/-! ## §2 Fine spacing -/

set_option maxHeartbeats 800000 in
/-- ★★ **THE INCREMENT ROW FOR ANY LIVE SUMMAND, FINE SPACING** (fine blocks `blockOf (L^rL^k)`, transporters `Ad e^{η′A′}`, summand `NV′`, nonlocal part `cvNL′`): the same letter.
[cite: Balaban1985BackgroundPropagators, (3.62)–(3.65) pp.402–403, (3.26) p.395, (3.50)–(3.53) p.400; Balaban1984PropagatorsII, (2.52)–(2.56) pp.232–233] -/
theorem hasMaj_sub_tensorId_gOp_of_liveSummand_fine (hL : Odd L ∧ 1 < L) (hL7 : 7 ≤ L) {a : ℝ} (ha : 0 < a) (ι : Type) [Fintype ι] [DecidableEq ι] [Nonempty ι]
    {δ₁ B : ℝ} (hδ₁ : 0 < δ₁) (hB : 0 < B) :
    ∃ δ K : ℝ, 0 < δ ∧ δ ≤ δ₁ ∧ 0 < K ∧
      ∀ (mv kk r : ℕ), 1 ≤ kk →
      ∀ {mm : Type} [Fintype mm] [DecidableEq mm] (e : Matrix mm mm ℂ ≃L[ℝ] (ι → ℝ)), (∀ A B : Matrix mm mm ℂ, traceForm A B = e A ⬝ᵥ e B) →
      ∀ (A' : Fin (d + 1) → CvX' d L mv kk r hL → Matrix mm mm ℂ), (∀ μ x', (A' μ x')ᴴ = -A' μ x') →
      ∀ (rA : ℝ), 0 ≤ rA → (∀ μ x', ‖A' μ x'‖ ≤ rA) →
        (∀ μ κ x', ‖A' μ (bshiftEquiv (cvM d L mv kk hL) (L ^ r * L ^ kk) κ x') - A' μ x'‖ ≤ rA * ((((L ^ r * L ^ kk : ℕ) : ℝ))⁻¹)) →
        (∀ μ κ x', ‖(A' μ (bshiftEquiv (cvM d L mv kk hL) (L ^ r * L ^ kk) κ x') - A' μ x') -
            (A' μ (bshiftEquiv (cvM d L mv kk hL) (L ^ r * L ^ kk) κ ((bshiftEquiv (cvM d L mv kk hL) (L ^ r * L ^ kk) μ).symm x')) -
              A' μ ((bshiftEquiv (cvM d L mv kk hL) (L ^ r * L ^ kk) μ).symm x'))‖ ≤ rA * ((((L ^ r * L ^ kk : ℕ) : ℝ))⁻¹) * ((((L ^ r * L ^ kk : ℕ) : ℝ))⁻¹)) →
        2 * ((1 + Fintype.card (Fin (d + 1))) * ((3 + 2 * ((d : ℝ) + 1)) * rA)) ≤ 1 →
      ∀ (NV' : (CvX' d L mv kk r hL × ι → ℝ) →ₗ[ℝ] (CvX' d L mv kk r hL × ι → ℝ)) (ρV : ℝ), 0 ≤ ρV →
        HasMaj (BlockNorm.ofBlocks (unitTorusGeo L kk (cvM d L mv kk hL)) (liftBlk (fun b : CvX' d L mv kk r hL => blockOf (L ^ r * L ^ kk) (cvM d L mv kk hL) b.1) ι)) (BlockNorm.ofBlocks (unitTorusGeo L kk (cvM d L mv kk hL)) (liftBlk (fun b : CvX' d L mv kk r hL => blockOf (L ^ r * L ^ kk) (cvM d L mv kk hL) b.1) ι)) NV' (fun y y' => ρV * Real.exp (-(δ₁ * (unitTorusGeo L kk (cvM d L mv kk hL)).dist y y'))) →
      ∀ (X' : (CvX' d L mv kk r hL × ι → ℝ) →ₗ[ℝ] (CvX' d L mv kk r hL × ι → ℝ)),
        HasMaj (BlockNorm.ofBlocks (unitTorusGeo L kk (cvM d L mv kk hL)) (liftBlk (fun b : CvX' d L mv kk r hL => blockOf (L ^ r * L ^ kk) (cvM d L mv kk hL) b.1) ι)) (BlockNorm.ofBlocks (unitTorusGeo L kk (cvM d L mv kk hL)) (liftBlk (fun b : CvX' d L mv kk r hL => blockOf (L ^ r * L ^ kk) (cvM d L mv kk hL) b.1) ι)) X' (fun y y' => B * Real.exp (-(δ₁ * (unitTorusGeo L kk (cvM d L mv kk hL)).dist y y'))) →
        X' ∘ₗ (covLapM (bshiftEquiv (cvM d L mv kk hL) (L ^ r * L ^ kk)) ((((L ^ r * L ^ kk : ℕ) : ℝ))⁻¹) (gaugePair (bshiftEquiv (cvM d L mv kk hL) (L ^ r * L ^ kk)) (fun μ x' => coordMat e (ContinuousLinearMap.mulLeftRight ℝ (Matrix mm mm ℂ) (NormedSpace.exp (((((L ^ r * L ^ kk : ℕ) : ℝ))⁻¹) • A' μ x')) (NormedSpace.exp (((((L ^ r * L ^ kk : ℕ) : ℝ))⁻¹) • A' μ x'))ᴴ))) + (cvNL' d L mv kk r hL a ι - NV')) = LinearMap.id →
        HasMaj (BlockNorm.ofBlocks (unitTorusGeo L kk (cvM d L mv kk hL)) (liftBlk (fun b : CvX' d L mv kk r hL => blockOf (L ^ r * L ^ kk) (cvM d L mv kk hL) b.1) ι)) (BlockNorm.ofBlocks (unitTorusGeo L kk (cvM d L mv kk hL)) (liftBlk (fun b : CvX' d L mv kk r hL => blockOf (L ^ r * L ^ kk) (cvM d L mv kk hL) b.1) ι)) (X' - tensorId ι (gOp (cvM d L mv kk hL) (L ^ r * L ^ kk) a))
          (fun y y' => K * (basisConst e * rA + ρV) * Real.exp (-(δ * (unitTorusGeo L kk (cvM d L mv kk hL)).dist y y'))) := by
  have hLpos : 0 < L := Nat.pos_of_ne_zero (NeZero.ne L)
  have hL2 : 2 ≤ L := le_trans (by norm_num) hL7
  obtain ⟨δG, βG, m₀, cT, mT, hδG, hδG₁, hβG, -, -, -, -, HG⟩ := uniform_layer_fullGM₂ d ι hL.1 hL2 hL ha (γ := 1 / 16) (by norm_num) le_rfl 0 hδ₁ le_rfl
  have hσ : 0 < δG / 2 := by positivity
  have hσ₄ : 0 < δG / 4 := by positivity
  set cr : ℝ := B4Sect5Proof.latticeConst (d + 1) (δG / 2) + 1 with hcr
  set c₄ : ℝ := B4Sect5Proof.latticeConst (d + 1) (δG / 4) + 1 with hc₄
  have hcr0 : 0 < cr := by have := B4Sect5Proof.latticeConst_nonneg (d + 1) hσ.le; rw [hcr]; linarith
  have hc₄0 : 0 < c₄ := by have := B4Sect5Proof.latticeConst_nonneg (d + 1) hσ₄.le; rw [hc₄]; linarith
  set Rs : ℝ := 14 * Real.exp 1 * (1 + Fintype.card (Fin (d + 1))) * ((1 + Fintype.card (Fin (d + 1))) * (3 + 2 * ((d : ℝ) + 1))) * (1 + Fintype.card (Fin (d + 1) ⊕ Fin (d + 1)))
    with hRs
  have hRs0 : 0 < Rs := by positivity
  set K : ℝ := B * Rs * βG * cr + B * 1 * βG * cr * c₄ + 1 with hK
  have hK1' : 0 ≤ B * Rs * βG * cr := by positivity
  have hK2' : 0 ≤ B * 1 * βG * cr * c₄ := by positivity
  have hKpos : 0 < K := by rw [hK]; linarith
  have hK1 : B * Rs * βG * cr ≤ K := by rw [hK]; linarith
  have hK2 : B * 1 * βG * cr * c₄ ≤ K := by rw [hK]; linarith
  refine ⟨δG / 4, K, hσ₄, by linarith, hKpos, fun mv kk r hk => ?_⟩
  intro mm _ _ e he A' hA' rA hrA h1 h2 h3 hr2 NV' ρV hρV hNV₁ X' hX' hXT'
  have hkpos : (0 : ℝ) < ((L ^ kk : ℕ) : ℝ) := Nat.cast_pos.mpr (pow_pos hLpos kk)
  have hrkpos : (0 : ℝ) < ((L ^ r * L ^ kk : ℕ) : ℝ) := Nat.cast_pos.mpr (Nat.mul_pos (pow_pos hLpos r) (pow_pos hLpos kk))
  have hη : (0 : ℝ) < ((((L ^ kk : ℕ) : ℝ))⁻¹) := inv_pos.mpr hkpos
  have hη' : (0 : ℝ) < ((((L ^ r * L ^ kk : ℕ) : ℝ))⁻¹) := inv_pos.mpr hrkpos
  have hN : ((((L ^ kk : ℕ) : ℝ))⁻¹) = ((L ^ r : ℕ) : ℝ) * ((((L ^ r * L ^ kk : ℕ) : ℝ))⁻¹) := by
    have hr0 : ((L ^ r : ℕ) : ℝ) ≠ 0 := Nat.cast_ne_zero.mpr (pow_ne_zero _ (NeZero.ne L))
    rw [Nat.cast_mul]; field_simp
  have hη1 : ((((L ^ kk : ℕ) : ℝ))⁻¹) ≤ 1 := inv_le_one_of_one_le₀ (by exact_mod_cast Nat.one_le_pow kk L hLpos)
  have hη'1 : ((((L ^ r * L ^ kk : ℕ) : ℝ))⁻¹) ≤ 1 := inv_le_one_of_one_le₀ (by exact_mod_cast Nat.mul_pos (Nat.one_le_pow r L hLpos) (Nat.one_le_pow kk L hLpos))
  have hC₀ : (0 : ℝ) ≤ 2 * ((d : ℝ) + 1) := by positivity
  have hCθ : ((2 * ((d + 1) * (L ^ r - 1)) : ℕ) : ℝ) * ((((L ^ r * L ^ kk : ℕ) : ℝ))⁻¹) ≤ 2 * ((d : ℝ) + 1) * ((((L ^ kk : ℕ) : ℝ))⁻¹) := by
    have hsub : (((L ^ r - 1 : ℕ)) : ℝ) ≤ ((L ^ r : ℕ) : ℝ) := by exact_mod_cast Nat.sub_le _ _
    have hcast : ((2 * ((d + 1) * (L ^ r - 1)) : ℕ) : ℝ) = 2 * ((d : ℝ) + 1) * (((L ^ r - 1 : ℕ)) : ℝ) := by push_cast; ring
    rw [hcast, hN]
    calc 2 * ((d : ℝ) + 1) * (((L ^ r - 1 : ℕ)) : ℝ) * ((((L ^ r * L ^ kk : ℕ) : ℝ))⁻¹) ≤ 2 * ((d : ℝ) + 1) * ((L ^ r : ℕ) : ℝ) * ((((L ^ r * L ^ kk : ℕ) : ℝ))⁻¹) :=
          mul_le_mul_of_nonneg_right (mul_le_mul_of_nonneg_left hsub hC₀) hη'.le
      _ = 2 * ((d : ℝ) + 1) * (((L ^ r : ℕ) : ℝ) * ((((L ^ r * L ^ kk : ℕ) : ℝ))⁻¹)) := by ring
  -- King's pairing geometry and skewness in coordinates
  have hcomm := fun μ κ (x : CvX' d L mv kk r hL) => bshiftEquiv_comm (cvM d L mv kk hL) (L ^ r * L ^ kk) μ κ x
  have hconn := fun (f : CvX' d L mv kk r hL → Matrix mm mm ℂ) (β : ℝ)
      (hf : ∀ κ x, ‖f (bshiftEquiv (cvM d L mv kk hL) (L ^ r * L ^ kk) κ x) - f x‖ ≤ β) => fibre_conn_kingPrV L kk r (cvM d L mv kk hL) f β hf
  have hblk := fun μ (x' : CvX' d L mv kk r hL) => kingPrV_bshiftEquiv_pow L kk r (cvM d L mv kk hL) μ x'
  have hAm : ∀ μ x, (gavgM (Matrix mm mm ℂ) (Fin (d + 1)) (kingPrV L kk r (cvM d L mv kk hL)) A' μ x)ᴴ = -gavgM (Matrix mm mm ℂ) (Fin (d + 1)) (kingPrV L kk r (cvM d L mv kk hL)) A' μ x := gavgM_conjTranspose_of_skew (kingPrV L kk r (cvM d L mv kk hL)) hA'
  have hA'c := fun μ x' => coordMat_adCLM_transpose_eq_neg_of_conjTranspose e he (hA' μ x')
  have hAmc := fun μ x => coordMat_adCLM_transpose_eq_neg_of_conjTranspose e he (hAm μ x)
  obtain ⟨hc, hcA, hc', hcA', -, -, -, -, -, -, -, -, -, -, -⟩ :=
    twoSidedLetters_curvCoef_one_of_meanGauge e (π := (kingPrV L kk r (cvM d L mv kk hL))) (s := bshiftEquiv (cvM d L mv kk hL) (L ^ kk))
      (s' := bshiftEquiv (cvM d L mv kk hL) (L ^ r * L ^ kk)) (N := L ^ r) (θ := ((((L ^ kk : ℕ) : ℝ))⁻¹)) (Cπ := ((2 * ((d + 1) * (L ^ r - 1)) : ℕ) : ℝ)) (C₀ := 2 * ((d : ℝ) + 1))
      hcomm hconn hblk hη' hN hη hη1 le_rfl hC₀ hCθ hrA hr2 hA'c hAmc h1 h2 h3
  have hce : ∀ {X : Type} (η : ℝ) {A : Fin (d + 1) → X → Matrix mm mm ℂ}, (∀ μ x, (A μ x)ᴴ = -A μ x) →
      (fun μ x => coordMat e (ContinuousLinearMap.mulLeftRight ℝ (Matrix mm mm ℂ) ((1 : Matrix mm mm ℂ) * NormedSpace.exp (η • A μ x) * (1 : Matrix mm mm ℂ)ᴴ)
        ((1 : Matrix mm mm ℂ) * NormedSpace.exp (η • A μ x) * (1 : Matrix mm mm ℂ)ᴴ)ᴴ)) = expTrField e η (fun μ x => adCLM ℝ (A μ x)) :=
    fun η _ hA => conj_one_exp_eq_expTrField e η hA
  rw [curvCoefC_one, curvCoefA_one, ← hce ((((L ^ kk : ℕ) : ℝ))⁻¹) hAm] at hc hcA
  rw [curvCoefC_one, curvCoefA_one, ← hce ((((L ^ r * L ^ kk : ℕ) : ℝ))⁻¹) hA'] at hc' hcA'
  simp only [Matrix.conjTranspose_one, Matrix.mul_one, Matrix.one_mul] at hc hcA hc' hcA'
  -- abbreviations
  set M := cvM d L mv kk hL with hM
  set τ := bshiftEquiv (cvM d L mv kk hL) (L ^ kk) with hτ
  set S : Fin (d + 1) → CvX d L mv kk hL → Matrix ι ι ℝ := fun μ x => coordMat e (ContinuousLinearMap.mulLeftRight ℝ (Matrix mm mm ℂ)
      (NormedSpace.exp (((((L ^ kk : ℕ) : ℝ))⁻¹) • gavgM (Matrix mm mm ℂ) (Fin (d + 1)) (kingPrV L kk r (cvM d L mv kk hL)) A' μ x))
      (NormedSpace.exp (((((L ^ kk : ℕ) : ℝ))⁻¹) • gavgM (Matrix mm mm ℂ) (Fin (d + 1)) (kingPrV L kk r (cvM d L mv kk hL)) A' μ x))ᴴ) with hS
  have htri := triangle254_unitTorusGeo L kk M
  have hd := fun y y' => unitTorusGeo_dist_nonneg L kk M y y'
  have hrow₂ : RowSum (unitTorusGeo L kk M) (δG / 2) cr := fun y => (rowSum_unitTorusGeo L kk M hσ y).trans (by rw [hcr]; linarith)
  have hrow₄ : RowSum (unitTorusGeo L kk M) (δG / 4) c₄ := fun y => (rowSum_unitTorusGeo L kk M hσ₄ y).trans (by rw [hc₄]; linarith)
  have hκ0 : 0 ≤ basisConst e := basisConst_nonneg e
  have hRc0 : 0 ≤ 14 * Real.exp 1 * (1 + Fintype.card (Fin (d + 1))) * basisConst e * ((1 + Fintype.card (Fin (d + 1))) * ((3 + 2 * ((d : ℝ) + 1)) * rA)) := by positivity
  have hRc : 14 * Real.exp 1 * (1 + Fintype.card (Fin (d + 1))) * basisConst e * ((1 + Fintype.card (Fin (d + 1))) * ((3 + 2 * ((d : ℝ) + 1)) * rA)) *
      (1 + Fintype.card (Fin (d + 1) ⊕ Fin (d + 1))) = Rs * basisConst e * rA := by rw [hRs]; ring
  obtain ⟨hG0, hD0, hG0', hD0', -⟩ := HG (⟨mv + 1, kk, hk, r⟩, (0 : Fin (d + 1)))
  /- the FINE spacing `η′ = L^{−(r+k)}`: the same chain with the fine objects (blocks `blkFine ∘ kingPrV` = the cover's fine blocks, `blkFine_comp_kingPrV`) -/
  set τ' := bshiftEquiv (cvM d L mv kk hL) (L ^ r * L ^ kk) with hτ'
  set S' : Fin (d + 1) → CvX' d L mv kk r hL → Matrix ι ι ℝ := fun μ x' => coordMat e (ContinuousLinearMap.mulLeftRight ℝ (Matrix mm mm ℂ)
      (NormedSpace.exp (((((L ^ r * L ^ kk : ℕ) : ℝ))⁻¹) • A' μ x')) (NormedSpace.exp (((((L ^ r * L ^ kk : ℕ) : ℝ))⁻¹) • A' μ x'))ᴴ) with hS'
  have hV' : HasMaj (BlockNorm.ofBlocks (unitTorusGeo L kk M) (blkPair (liftBlk (fun b : CvX' d L mv kk r hL => blockOf (L ^ r * L ^ kk) M b.1) ι)))
      (BlockNorm.ofBlocks (unitTorusGeo L kk M) (liftBlk (fun b : CvX' d L mv kk r hL => blockOf (L ^ r * L ^ kk) M b.1) ι))
      (unstackM (tCoefC ((((L ^ r * L ^ kk : ℕ) : ℝ))⁻¹) (gaugePair τ' S')) (tCoefA ((((L ^ r * L ^ kk : ℕ) : ℝ))⁻¹) (gaugePair τ' S')))
      (diagK fun _ => 14 * Real.exp 1 * (1 + Fintype.card (Fin (d + 1))) * basisConst e * ((1 + Fintype.card (Fin (d + 1))) * ((3 + 2 * ((d : ℝ) + 1)) * rA)) *
        (1 + Fintype.card (Fin (d + 1) ⊕ Fin (d + 1)))) :=
    hasMaj_unstackM (g := unitTorusGeo L kk M) (fun b : CvX' d L mv kk r hL => blockOf (L ^ r * L ^ kk) M b.1) hRc0 hc' hcA'
  rw [blkFine_comp_kingPrV] at hG0' hD0'
  have hG' : HasMaj (BlockNorm.ofBlocks (unitTorusGeo L kk (M)) (liftBlk (fun b : CvX' d L mv kk r hL => blockOf (L ^ r * L ^ kk) (M) b.1) ι))
      (BlockNorm.ofBlocks (unitTorusGeo L kk (M)) (liftBlk (fun b : CvX' d L mv kk r hL => blockOf (L ^ r * L ^ kk) (M) b.1) ι)) (tensorId ι (gOp M (L ^ r * L ^ kk) a))
      (fun y y' => βG * Real.exp (-(δG * (unitTorusGeo L kk M).dist y y'))) := hG0'
  have hD' : ∀ μ, HasMaj (BlockNorm.ofBlocks (unitTorusGeo L kk (M)) (liftBlk (fun b : CvX' d L mv kk r hL => blockOf (L ^ r * L ^ kk) (M) b.1) ι))
      (BlockNorm.ofBlocks (unitTorusGeo L kk (M)) (liftBlk (fun b : CvX' d L mv kk r hL => blockOf (L ^ r * L ^ kk) (M) b.1) ι)) (dPiecesM₂ d ι M (L ^ r * L ^ kk) a μ)
      (fun y y' => βG * Real.exp (-(δG * (unitTorusGeo L kk M).dist y y'))) := hD0'
  have hSt' := hasMaj_stack (g := unitTorusGeo L kk M) (liftBlk (fun b : CvX' d L mv kk r hL => blockOf (L ^ r * L ^ kk) M b.1) ι)
    (fun _ _ => mul_nonneg hβG.le (Real.exp_nonneg _)) hG' hD'
  have hVG' : HasMaj (BlockNorm.ofBlocks (unitTorusGeo L kk (M)) (liftBlk (fun b : CvX' d L mv kk r hL => blockOf (L ^ r * L ^ kk) (M) b.1) ι))
      (BlockNorm.ofBlocks (unitTorusGeo L kk (M)) (liftBlk (fun b : CvX' d L mv kk r hL => blockOf (L ^ r * L ^ kk) (M) b.1) ι))
      (speciesOpM τ' ((L ^ r * L ^ kk : ℕ) : ℝ) (tCoefC ((((L ^ r * L ^ kk : ℕ) : ℝ))⁻¹) (gaugePair τ' S')) (tCoefA ((((L ^ r * L ^ kk : ℕ) : ℝ))⁻¹) (gaugePair τ' S')) ∘ₗ
        tensorId ι (gOp M (L ^ r * L ^ kk) a))
      (fun y y' => 14 * Real.exp 1 * (1 + Fintype.card (Fin (d + 1))) * basisConst e * ((1 + Fintype.card (Fin (d + 1))) * ((3 + 2 * ((d : ℝ) + 1)) * rA)) *
        (1 + Fintype.card (Fin (d + 1) ⊕ Fin (d + 1))) * βG * Real.exp (-(δG * (unitTorusGeo L kk M).dist y y'))) := by
    rw [← unstackM_comp_stack_eq_speciesOpM_comp τ' ((L ^ r * L ^ kk : ℕ) : ℝ) (tensorId ι (gOp M (L ^ r * L ^ kk) a)) _ _ (D := dPiecesM₂ d ι M (L ^ r * L ^ kk) a)
      (fun μ => dPiecesM₂_inl (d := d) (ι := ι) M (L ^ r * L ^ kk) a μ) (fun μ => dPiecesM₂_inr (d := d) (ι := ι) M (L ^ r * L ^ kk) a μ)]
    exact hasMaj_diagK_comp_exp (g := unitTorusGeo L kk M) (blkPair (liftBlk (fun b : CvX' d L mv kk r hL => blockOf (L ^ r * L ^ kk) M b.1) ι))
      (mul_nonneg hRc0 (by positivity)) hV' hSt'
  have hXVG' := hasMaj_comp_exp (ρ := δG / 2) (σ := δG / 2) htri hd hrow₂ hB.le (by positivity) hσ.le (by linarith) (by linarith) hX' hVG'
  have hAf : HasMaj (BlockNorm.ofBlocks (unitTorusGeo L kk (M)) (liftBlk (fun b : CvX' d L mv kk r hL => blockOf (L ^ r * L ^ kk) (M) b.1) ι))
      (BlockNorm.ofBlocks (unitTorusGeo L kk (M)) (liftBlk (fun b : CvX' d L mv kk r hL => blockOf (L ^ r * L ^ kk) (M) b.1) ι))
      (X' ∘ₗ
        speciesOpM τ' ((L ^ r * L ^ kk : ℕ) : ℝ) (tCoefC ((((L ^ r * L ^ kk : ℕ) : ℝ))⁻¹) (gaugePair τ' S')) (tCoefA ((((L ^ r * L ^ kk : ℕ) : ℝ))⁻¹) (gaugePair τ' S')) ∘ₗ
          tensorId ι (gOp M (L ^ r * L ^ kk) a))
      (fun y y' => B * Rs * basisConst e * rA * βG * cr * Real.exp (-(δG / 4 * (unitTorusGeo L kk M).dist y y'))) := by
    refine (hasMaj_exp_mono hd (by positivity) (by linarith : δG / 4 ≤ δG / 2) (hXVG'.mono fun y y' => le_of_eq ?_))
    rw [kappa_ofBlocks, hRs]; ring
  have hNVf : HasMaj (BlockNorm.ofBlocks (unitTorusGeo L kk (M)) (liftBlk (fun b : CvX' d L mv kk r hL => blockOf (L ^ r * L ^ kk) (M) b.1) ι))
      (BlockNorm.ofBlocks (unitTorusGeo L kk (M)) (liftBlk (fun b : CvX' d L mv kk r hL => blockOf (L ^ r * L ^ kk) (M) b.1) ι)) NV' (fun y y' => 1 * ρV * Real.exp (-(δG * (unitTorusGeo L kk M).dist y y'))) :=
    (hasMaj_exp_mono hd hρV hδG₁ hNV₁).mono fun y y' => le_of_eq (by ring)
  have hX₀' := hasMaj_exp_mono hd hB.le hδG₁ hX'
  have hBterm' := hasMaj_sandwich_exp_ofBlocks htri hd hδG.le hcr0.le hrow₂ hrow₄ hB.le (by positivity : 0 ≤ 1 * ρV) hβG.le hX₀' hNVf hG'
  have hid' := sub_tensorId_gOp_eq_of_comp_eq_id_nv_fine mv kk r hL ha ι (gaugePair τ' S') NV' _ hXT'
  refine ((hAf.add hBterm').congr fun f => by rw [hid', LinearMap.add_comp, LinearMap.comp_add, LinearMap.add_apply]).mono fun y y' => ?_
  exact amp_incr_le (Kf := 0) hκ0 hrA hρV le_rfl (Real.exp_nonneg _) hKpos.le hK1 hK2 |>.trans (le_of_eq (by ring))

* * * *

# TASK STATEMENT:
The range runs from the line above containing "rw [← unstackM_comp_stack_eq_speciesOpM_comp" to the line containing "(fun μ => dPiecesM₂_inl", inclusive. Restate those lines word for word and no others.

# ANSWER SECTION:
    rw [← unstackM_comp_stack_eq_speciesOpM_comp τ' ((L ^ r * L ^ kk : ℕ) : ℝ) (tensorId ι (gOp M (L ^ r * L ^ kk) a)) _ _ (D := dPiecesM₂ d ι M (L ^ r * L ^ kk) a)
      (fun μ => dPiecesM₂_inl (d := d) (ι := ι) M (L ^ r * L ^ kk) a μ) (fun μ => dPiecesM₂_inr (d := d) (ι := ι) M (L ^ r * L ^ kk) a μ)]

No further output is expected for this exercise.